:: Material for this exercise

/-- **Hypothesis (iii) of the existence theorem** (real form, by `pe_δ₀_eq_cast` + `residualQ`). -/
theorem residualB :
    4 * ∑ i ∈ Finset.univ.erase (39 : Fin 49),
        ((PfixQ i : ℝ) - ∑ j, NE39SP.b i j * Real.sin (NE39SP.δ₀ i - NE39SP.δ₀ j)) ^ 2
      < (muB : ℝ) ^ 2 * (RB : ℝ) ^ 2 := by
  simp_rw [pe_δ₀_eq_cast]
  have h := (Rat.cast_lt (K := ℝ)).2 residualQ
  push_cast at h
  exact h

end Summit.Ventures.GridStability.Bench.NE39SP

end
import Mathlib
import HarnessLib
import HarnessLib.Audit
import Summits.NavierStokesRegularity.Statement
import Literature.Analysis.FluidPDE.ClassicalSolution
import Literature.Analysis.FluidPDE.LerayHopf
import Literature.Analysis.FluidPDE.NSWave0
import Literature.Analysis.FluidPDE.LoopCirculation
import Summits.NavierStokesRegularity.NavierStokesRegularity.Theorems.TypeICertificateLadderNoBlowupToClay
import HarnessLib.Audit.Status.Attr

::::

| Work order |
The records above need to be duplicated. Keep every word unchanged.

| Reply |
/-- **Hypothesis (iii) of the existence theorem** (real form, by `pe_δ₀_eq_cast` + `residualQ`). -/
theorem residualB :
    4 * ∑ i ∈ Finset.univ.erase (39 : Fin 49),
        ((PfixQ i : ℝ) - ∑ j, NE39SP.b i j * Real.sin (NE39SP.δ₀ i - NE39SP.δ₀ j)) ^ 2
      < (muB : ℝ) ^ 2 * (RB : ℝ) ^ 2 := by
  simp_rw [pe_δ₀_eq_cast]
  have h := (Rat.cast_lt (K := ℝ)).2 residualQ
  push_cast at h
  exact h

end Summit.Ventures.GridStability.Bench.NE39SP

end
import Mathlib
import HarnessLib
import HarnessLib.Audit
import Summits.NavierStokesRegularity.Statement
import Literature.Analysis.FluidPDE.ClassicalSolution
import Literature.Analysis.FluidPDE.LerayHopf
import Literature.Analysis.FluidPDE.NSWave0
import Literature.Analysis.FluidPDE.LoopCirculation
import Summits.NavierStokesRegularity.NavierStokesRegularity.Theorems.TypeICertificateLadderNoBlowupToClay
import HarnessLib.Audit.Status.Attr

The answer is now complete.